How the Music Started: Microphones and Mixtapes

When Kentrell got home from the detention center, he learned his grandmother had died while he was inside. That hit hard. He had no guardian left. He moved in with a childhood friend who would later become his manager and go by the name NBA 3Three.

He was rapping now, and not hiding it anymore.

Around age 14, he started recording in a basic setup using a cheap microphone he bought from Walmart. The sound quality was rough. The lyrics were raw. But something about the emotion in his voice was different from what most teenagers could produce. He sounded like he had lived more than his age suggested. Because he had.
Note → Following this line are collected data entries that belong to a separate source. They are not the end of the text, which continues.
/-! ## §3 The curvature piece (D′₃b) with the `Im`-smallness at the plaquettes through `b` only -/

/-- ★ **D′₃b's CURVATURE PIECE `[h_□, Δ′₂(U)]` OF `K(h_□)(U)` IN PRINT'S SHAPE, THE SMALLNESS `‖c_f²·Im U(∂p)‖ ≤ δ_I` REQUIRED ONLY AT THE PLAQUETTES
THROUGH `b`** (`b_m(p) = b` for some contour position `m`): `‖([h_□]Δ′₂(U))A(b)‖ ≤ 64(d+1)·δ_I·θ₁·G₀`, `θ₁ = C1F∕(8S_j∕5)`.
[cite: Balaban1985BackgroundPropagators, (3.10) p.392, (3.89) p.409, p.414 l.1–3, (3.35) p.396, (3.69) p.404] -/
theorem norm_cutCommR_curv2Y_hTY_apply_le_loc (c : ↥(cubes i.D.toDomains)) (U : CfgY 𝔸 i)
    (hU : ∀ μ x, ‖(U μ x : 𝔸)‖ ≤ 1 ∧ ‖(((U μ x)⁻¹ : 𝔸ˣ) : 𝔸)‖ ≤ 1) {δI : ℝ} (hδI : 0 ≤ δI)
    (A : FBondY i → 𝔸) (b : FBondY i)
    (hI : ∀ (p : PlaqY i) (m : Fin 4), edgeY i p m = b → ‖((i.cf ^ 2 : ℝ) : ℂ) • imHolY i U p‖ ≤ δI)
    {G₀ : ℝ} (hG₀ : 0 ≤ G₀) (hA : ∀ (p : PlaqY i) (m l : Fin 4), edgeY i p m = b → ‖A (edgeY i p l)‖ ≤ G₀) :
    ‖cutCommR (hBdY i (hTY i c)) (hBdY i (hTY i c)) (curv2Y i U) A b‖
      ≤ 64 * ((d : ℝ) + 1) * δI * (C1F d ℓ / (8 / 5 * (bigSide ℓ i.Mh c.1.1 : ℝ))) * G₀ := by
  classical
  have hθ : 0 ≤ C1F d ℓ / (8 / 5 * (bigSide ℓ i.Mh c.1.1 : ℝ)) := div_nonneg (C1F_nonneg d ℓ) (by positivity)
  set θ₁ := C1F d ℓ / (8 / 5 * (bigSide ℓ i.Mh c.1.1 : ℝ)) with hθ₁
  set h := hTY i c with hh
  set S : PlaqY i → Fin 4 → (FBondY i → 𝔸) → 𝔸 := fun p m X =>
    (∑ l : Fin 4, (if m < l then primeEdgeY i U p l else 0)) X - (∑ l : Fin 4, (if l < m then primeEdgeY i U p l else 0)) X with hS
  set T : PlaqY i → Fin 4 → (FBondY i → 𝔸) → 𝔸 := fun p m X =>
    if edgeY i p m = b then sgnY m • R (edgeParY i U p m)⁻¹ (commY (((i.cf ^ 2 : ℝ) : ℂ) • imHolY i U p) (S p m X)) else 0 with hT
  have happ : ∀ X, curv2Y i U X b = (1 / 2 : ℂ) • ∑ p : PlaqY i, ∑ m : Fin 4, T p m X := fun X => curv2Y_apply i U X b
  have hSsize : ∀ (p : PlaqY i) (m : Fin 4), edgeY i p m = b →
      ‖((h (chartY i b.src) : ℝ) : ℂ) • S p m A - S p m (cutMulY (hBdY i h) A)‖ ≤ 2 * (4 * (2 * θ₁ * G₀)) := by
    intro p m hpm
    have hl : ∀ l : Fin 4, ‖((h (chartY i b.src) : ℝ) : ℂ) • primeEdgeY i U p l A - primeEdgeY i U p l (cutMulY (hBdY i h) A)‖ ≤ 2 * θ₁ * G₀ := by
      intro l
      rw [primeEdgeY_cutMulY, ← sub_smul, ← Complex.ofReal_sub, norm_smul, Complex.norm_real, Real.norm_eq_abs]
      have e1 : |h (chartY i b.src) - h (chartY i (edgeY i p l).src)| ≤ 2 * θ₁ := by
        have := abs_hBdY_edge_sub_le i c p m l
        rwa [hpm, hBdY_apply, hBdY_apply] at this
      exact mul_le_mul e1 ((norm_primeEdgeY_le i U hU p l A).trans (hA p m l hpm)) (norm_nonneg _) (by positivity)
    have hsum : ∀ (P : Fin 4 → Prop) [DecidablePred P],
        ‖((h (chartY i b.src) : ℝ) : ℂ) • (∑ l : Fin 4, (if P l then primeEdgeY i U p l else 0)) A
            - (∑ l : Fin 4, (if P l then primeEdgeY i U p l else 0)) (cutMulY (hBdY i h) A)‖ ≤ 4 * (2 * θ₁ * G₀) := by
      intro P _
      rw [LinearMap.coe_sum, Finset.sum_apply, Finset.sum_apply, Finset.smul_sum, ← Finset.sum_sub_distrib]
      calc ‖∑ l : Fin 4, (((h (chartY i b.src) : ℝ) : ℂ) • (if P l then primeEdgeY i U p l else 0) A
              - (if P l then primeEdgeY i U p l else 0) (cutMulY (hBdY i h) A))‖
          ≤ ∑ l : Fin 4, (2 * θ₁ * G₀) := by
            refine (norm_sum_le _ _).trans (Finset.sum_le_sum fun l _ => ?_)
            split_ifs with hP
            · exact hl l
            · rw [LinearMap.zero_apply, LinearMap.zero_apply, smul_zero, sub_zero, norm_zero]; positivity
        _ = 4 * (2 * θ₁ * G₀) := by simp
    have e : ((h (chartY i b.src) : ℝ) : ℂ) • S p m A - S p m (cutMulY (hBdY i h) A)
        = (((h (chartY i b.src) : ℝ) : ℂ) • (∑ l : Fin 4, (if m < l then primeEdgeY i U p l else 0)) A
            - (∑ l : Fin 4, (if m < l then primeEdgeY i U p l else 0)) (cutMulY (hBdY i h) A))
          - (((h (chartY i b.src) : ℝ) : ℂ) • (∑ l : Fin 4, (if l < m then primeEdgeY i U p l else 0)) A
            - (∑ l : Fin 4, (if l < m then primeEdgeY i U p l else 0)) (cutMulY (hBdY i h) A)) := by
      simp only [hS, smul_sub]; abel
    rw [e]
    exact (norm_sub_le _ _).trans (by linarith [hsum (fun l => m < l), hsum (fun l => l < m)])
  have hTsize : ∀ (p : PlaqY i) (m : Fin 4),
      ‖((h (chartY i b.src) : ℝ) : ℂ) • T p m A - T p m (cutMulY (hBdY i h) A)‖
        ≤ if edgeY i p m = b then 2 * δI * (2 * (4 * (2 * θ₁ * G₀))) else 0 := by
    intro p m
    by_cases hpm : edgeY i p m = b
    · simp only [hT, if_pos hpm]
      rw [smul_comm, ← smul_sub, ← R_smul, ← R_sub, ← LinearMap.map_smul_of_tower, ← map_sub, norm_smul, norm_sgnY, one_mul]
      refine (norm_R_edgeParY_le i U hU p m _).2.trans ((norm_commY_le _ _).trans ?_)
      exact mul_le_mul (mul_le_mul_of_nonneg_left (hI p m hpm) (by norm_num)) (hSsize p m hpm) (norm_nonneg _) (by positivity)
    · simp only [hT, if_neg hpm, smul_zero, sub_zero, norm_zero, le_refl]
  rw [cutCommR_apply, happ, happ, hBdY_apply, smul_comm, ← smul_sub, norm_smul, Finset.smul_sum, ← Finset.sum_sub_distrib]
  have hn : ‖(1 / 2 : ℂ)‖ = 1 / 2 := by norm_num
  rw [hn]
  have inner : ‖∑ p : PlaqY i, (((h (chartY i b.src) : ℝ) : ℂ) • ∑ m : Fin 4, T p m A - ∑ m : Fin 4, T p m (cutMulY (hBdY i h) A))‖
      ≤ ∑ p : PlaqY i, ∑ m : Fin 4, (if edgeY i p m = b then 2 * δI * (2 * (4 * (2 * θ₁ * G₀))) else 0) := by
    refine (norm_sum_le _ _).trans (Finset.sum_le_sum fun p _ => ?_)
    rw [Finset.smul_sum, ← Finset.sum_sub_distrib]
    exact (norm_sum_le _ _).trans (Finset.sum_le_sum fun m _ => hTsize p m)
  have cnt := sum_edge_indicator_le i b
  have factor : (∑ p : PlaqY i, ∑ m : Fin 4, (if edgeY i p m = b then 2 * δI * (2 * (4 * (2 * θ₁ * G₀))) else 0))
      = (2 * δI * (2 * (4 * (2 * θ₁ * G₀)))) * ∑ p : PlaqY i, ∑ m : Fin 4, (if edgeY i p m = b then (1 : ℝ) else 0) := by
    rw [Finset.mul_sum]
    refine Finset.sum_congr rfl fun p _ => ?_
    rw [Finset.mul_sum]
    refine Finset.sum_congr rfl fun m _ => ?_
    split_ifs <;> simp
  rw [factor] at inner
  have hK : 0 ≤ 2 * δI * (2 * (4 * (2 * θ₁ * G₀))) := by positivity
  calc 1 / 2 * ‖∑ p : PlaqY i, (((h (chartY i b.src) : ℝ) : ℂ) • ∑ m : Fin 4, T p m A - ∑ m : Fin 4, T p m (cutMulY (hBdY i h) A))‖
      ≤ 1 / 2 * ((2 * δI * (2 * (4 * (2 * θ₁ * G₀)))) * (4 * ((d : ℝ) + 1))) :=
        mul_le_mul_of_nonneg_left (inner.trans (mul_le_mul_of_nonneg_left cnt hK)) (by norm_num)
    _ = _ := by ring

/-! ## §4 The whole cut-off commutator `K(h_□)(U)` at a bond, star-local data -/

/-- ★★★ **E′₁'s `K(h_□)(U)A` AT A BOND, SIZED IN PRINT'S SHAPE, FROM STAR-LOCAL HOLONOMY DATA — p. 409 ∕ p. 414 with the class (3.35) p. 396.**  The bound is
E′₁'s `norm_KhBY_hTY_apply_le` VERBATIM; of its displayed class data only `hU` (bi-contractive bond variables), `hT` (contractive contour transporters of the
averagings) and `hRe` (`‖Re U(∂p)‖ ≤ ρ`, an `O(1)` datum) stay global, while the three SMALL data are read where the proof reads them: the plaquette-holonomy
defect `δ_P` at the plaquettes `p_{μλ}(x − e_μ)` (`x = chart b₋`, all `μ, λ`), the conjugation defect `δ_K` of the Jordan insertion between `x − e_μ` and `x`,
the curvature smallness `‖c_f²·Im U(∂p)‖ ≤ δ_I` at the plaquettes through `b`:
`‖(K(h_□)(U)A)(b)‖ ≤ |c_f|(d+1)·4·(|c_f|ρ(2θ₁G₁ + (θ₁δ_P + θ₂)G₀) + θ₁δ_KG₀) + 64(d+1)δ_Iθ₁G₀ + c_f²(d+1)(2θ₁G₁ + (θ₁δ_P + θ₂)G₀) + 2θ_QP·Σ_y|Q*(b,y)|`,
`θ₁ = C1F∕(8S_j∕5)`, `θ₂ = C2X∕(8S_j∕5)²`, `θ_Q = sLipT∕(L·M_h)·(L+3)`.
[cite: Balaban1985BackgroundPropagators, (3.89) p.409 («K(h_□) … satisfies the inequality (3.89)»), p.414 l.1–3, (3.102) p.414, (3.10) p.392, (3.35) p.396, (3.69) p.404; Balaban1984PropagatorsII, p.247] -/
theorem norm_KhBY_hTY_apply_le_loc (c : ↥(cubes i.D.toDomains)) (parB : BondParY 𝔸 i) (U : CfgY 𝔸 i)
    (hU : ∀ μ x, ‖(U μ x : 𝔸)‖ ≤ 1 ∧ ‖(((U μ x)⁻¹ : 𝔸ˣ) : 𝔸)‖ ≤ 1)
    (hT : ∀ (y : IBondY i) (f : FBondY i), ‖(qT i parB U y f : 𝔸)‖ ≤ 1 ∧ ‖(((qT i parB U y f)⁻¹ : 𝔸ˣ) : 𝔸)‖ ≤ 1)
    {δP ρ δK δI : ℝ} (hδP : 0 ≤ δP) (hρ : 0 ≤ ρ) (hδK : 0 ≤ δK) (hδI : 0 ≤ δI)
    (hRe : ∀ p : PlaqY i, ‖reHolY i U p‖ ≤ ρ)
    (A : FBondY i → 𝔸) (b : FBondY i)
    (hP : ∀ (μ lam : Fin (d + 1)) (Y : 𝔸), ‖R (plaqU (shiftY i) (UboxY i U) μ lam ((shiftY i μ).symm (chartY i b.src))) Y - Y‖ ≤ δP * ‖Y‖)
    (hKc : ∀ a e (μ : Fin (d + 1)) (Z : 𝔸),
      ‖R (UboxY i U μ ((shiftY i μ).symm (chartY i b.src)))⁻¹ (jIns i U a e ((shiftY i μ).symm (chartY i b.src))
          (R (UboxY i U μ ((shiftY i μ).symm (chartY i b.src))) Z)) - jIns i U a e (chartY i b.src) Z‖ ≤ δK * ‖Z‖)
    (hI : ∀ (p : PlaqY i) (m : Fin 4), edgeY i p m = b → ‖((i.cf ^ 2 : ℝ) : ℂ) • imHolY i U p‖ ≤ δI)
    {G₀ G₁ P : ℝ} (hG₀ : 0 ≤ G₀)
    (hA₀ : ∀ a lam μ : Fin (d + 1), ‖bondCompY i a A ((shiftY i μ).symm (chartY i b.src))‖ ≤ G₀
      ∧ ‖bondCompY i a A (shiftY i lam ((shiftY i μ).symm (chartY i b.src)))‖ ≤ G₀)
    (hA₀' : ∀ (p : PlaqY i) (m l : Fin 4), edgeY i p m = b → ‖A (edgeY i p l)‖ ≤ G₀)
    (hA₁ : ∀ a lam μ : Fin (d + 1), ‖cdS i U lam (bondCompY i a A) ((shiftY i μ).symm (chartY i b.src))‖ ≤ G₁
      ∧ ‖cdsS i U μ (bondCompY i a A) (shiftY i lam (chartY i b.src))‖ ≤ G₁)
    (hAP : ∀ (y : IBondY i) (f : FBondY i), qsK i b y ≠ 0 → qK i y f ≠ 0 → i.w y * ‖A f‖ ≤ P) :
    ‖KhBY i (hTY i c) parB U A b‖
      ≤ |i.cf| * (((d : ℝ) + 1) * (4 * (|i.cf| * ρ * (2 * (C1F d ℓ / (8 / 5 * (bigSide ℓ i.Mh c.1.1 : ℝ))) * G₁
            + (C1F d ℓ / (8 / 5 * (bigSide ℓ i.Mh c.1.1 : ℝ)) * δP + C2X d ℓ / (8 / 5 * (bigSide ℓ i.Mh c.1.1 : ℝ)) ^ 2) * G₀)
            + C1F d ℓ / (8 / 5 * (bigSide ℓ i.Mh c.1.1 : ℝ)) * δK * G₀)))
        + 64 * ((d : ℝ) + 1) * δI * (C1F d ℓ / (8 / 5 * (bigSide ℓ i.Mh c.1.1 : ℝ))) * G₀
        + i.cf ^ 2 * (((d : ℝ) + 1) * (2 * (C1F d ℓ / (8 / 5 * (bigSide ℓ i.Mh c.1.1 : ℝ))) * G₁
            + (C1F d ℓ / (8 / 5 * (bigSide ℓ i.Mh c.1.1 : ℝ)) * δP + C2X d ℓ / (8 / 5 * (bigSide ℓ i.Mh c.1.1 : ℝ)) ^ 2) * G₀))
        + 2 * (sLipT d ℓ / (((ℓ : ℝ) + 1) * i.Mh) * (((ℓ : ℝ) + 1) + 3)) * P * ∑ y, |qsK i b y| := by
  rw [KhBY_eq_four, LinearMap.add_apply, LinearMap.add_apply, LinearMap.add_apply, Pi.add_apply, Pi.add_apply, Pi.add_apply]
  -- (1) the Hessian-curl piece (D′₂-loc) with the Jordan insertion `jIns`
  have h1 := norm_cutCommR_sandwich_hTY_apply_le_loc i c U hU hδP (jIns i U) (κ := |i.cf| * ρ) (by positivity) hδK
    (norm_jIns_le i U hρ hRe) (coCurlY i U ∘ₗ jordanY i U ∘ₗ curlY i U) (hessCurlY_apply_eq i U) A b hP hKc
    (G₀ := G₀) (G₁ := G₁) (fun a lam μ => (hA₀ a lam μ).2) hA₁
  -- (2) the curvature piece (D′₃b-loc)
  have h2 := norm_cutCommR_curv2Y_hTY_apply_le_loc i c U hU hδI A b hI hG₀ hA₀'
  -- (3) the `DD*` piece (D′₁-loc)
  have h3 := norm_cutCommR_gradY_divY_hTY_apply_le_grad_loc i c U hU hδP A b (fun μ => hP μ b.dir) (G₀ := G₀) (G₁ := G₁)
    (fun μ => ⟨(hA₀ μ b.dir μ).1, (hA₀ μ b.dir μ).2⟩) (fun μ => ⟨(hA₁ μ b.dir μ).1, (hA₁ μ b.dir μ).2⟩)
  -- (4) the averaging piece (D′₃a, no holonomy data)
  have h4 := norm_cutCommR_QsY_aY_QY_hTY_apply_le i c parB U hT A b (P := P) hAP
  exact (norm_add_le _ _).trans (add_le_add ((norm_add_le _ _).trans (add_le_add ((norm_add_le _ _).trans (add_le_add h1 h2)) h3)) h4)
He released his first mixtape, Life Before Fame, in 2015. He was 16. The project was not polished. It was not supposed to be. It was a declaration that he existed and that he had something to say.

He kept going. Mixtape after mixtape followed. Mind of a Menace arrived. Then Mind of a Menace 2. Then Mind of a Menace 3. He was releasing music faster than most listeners could keep up. Volume was his strategy. If he put out enough material, something was going to connect.

Something did.

In 2016, his mixtape 38 Baby blew up online. The project spread through social media and YouTube at a speed nobody expected. At the same moment, he recorded a diss track directed at another Baton Rouge rapper named Scotty Cain. The beef generated even more attention. His name was suddenly being discussed well beyond Louisiana.

Then came the arrest that paradoxically made him famous.

Legal Trouble and the Rise That Came From It

In 2016, Kentrell was arrested in Austin, Texas on a charge connected to a drive-by shooting. The charge was first-degree murder. He was 17 years old.

Most careers would have ended there. His accelerated.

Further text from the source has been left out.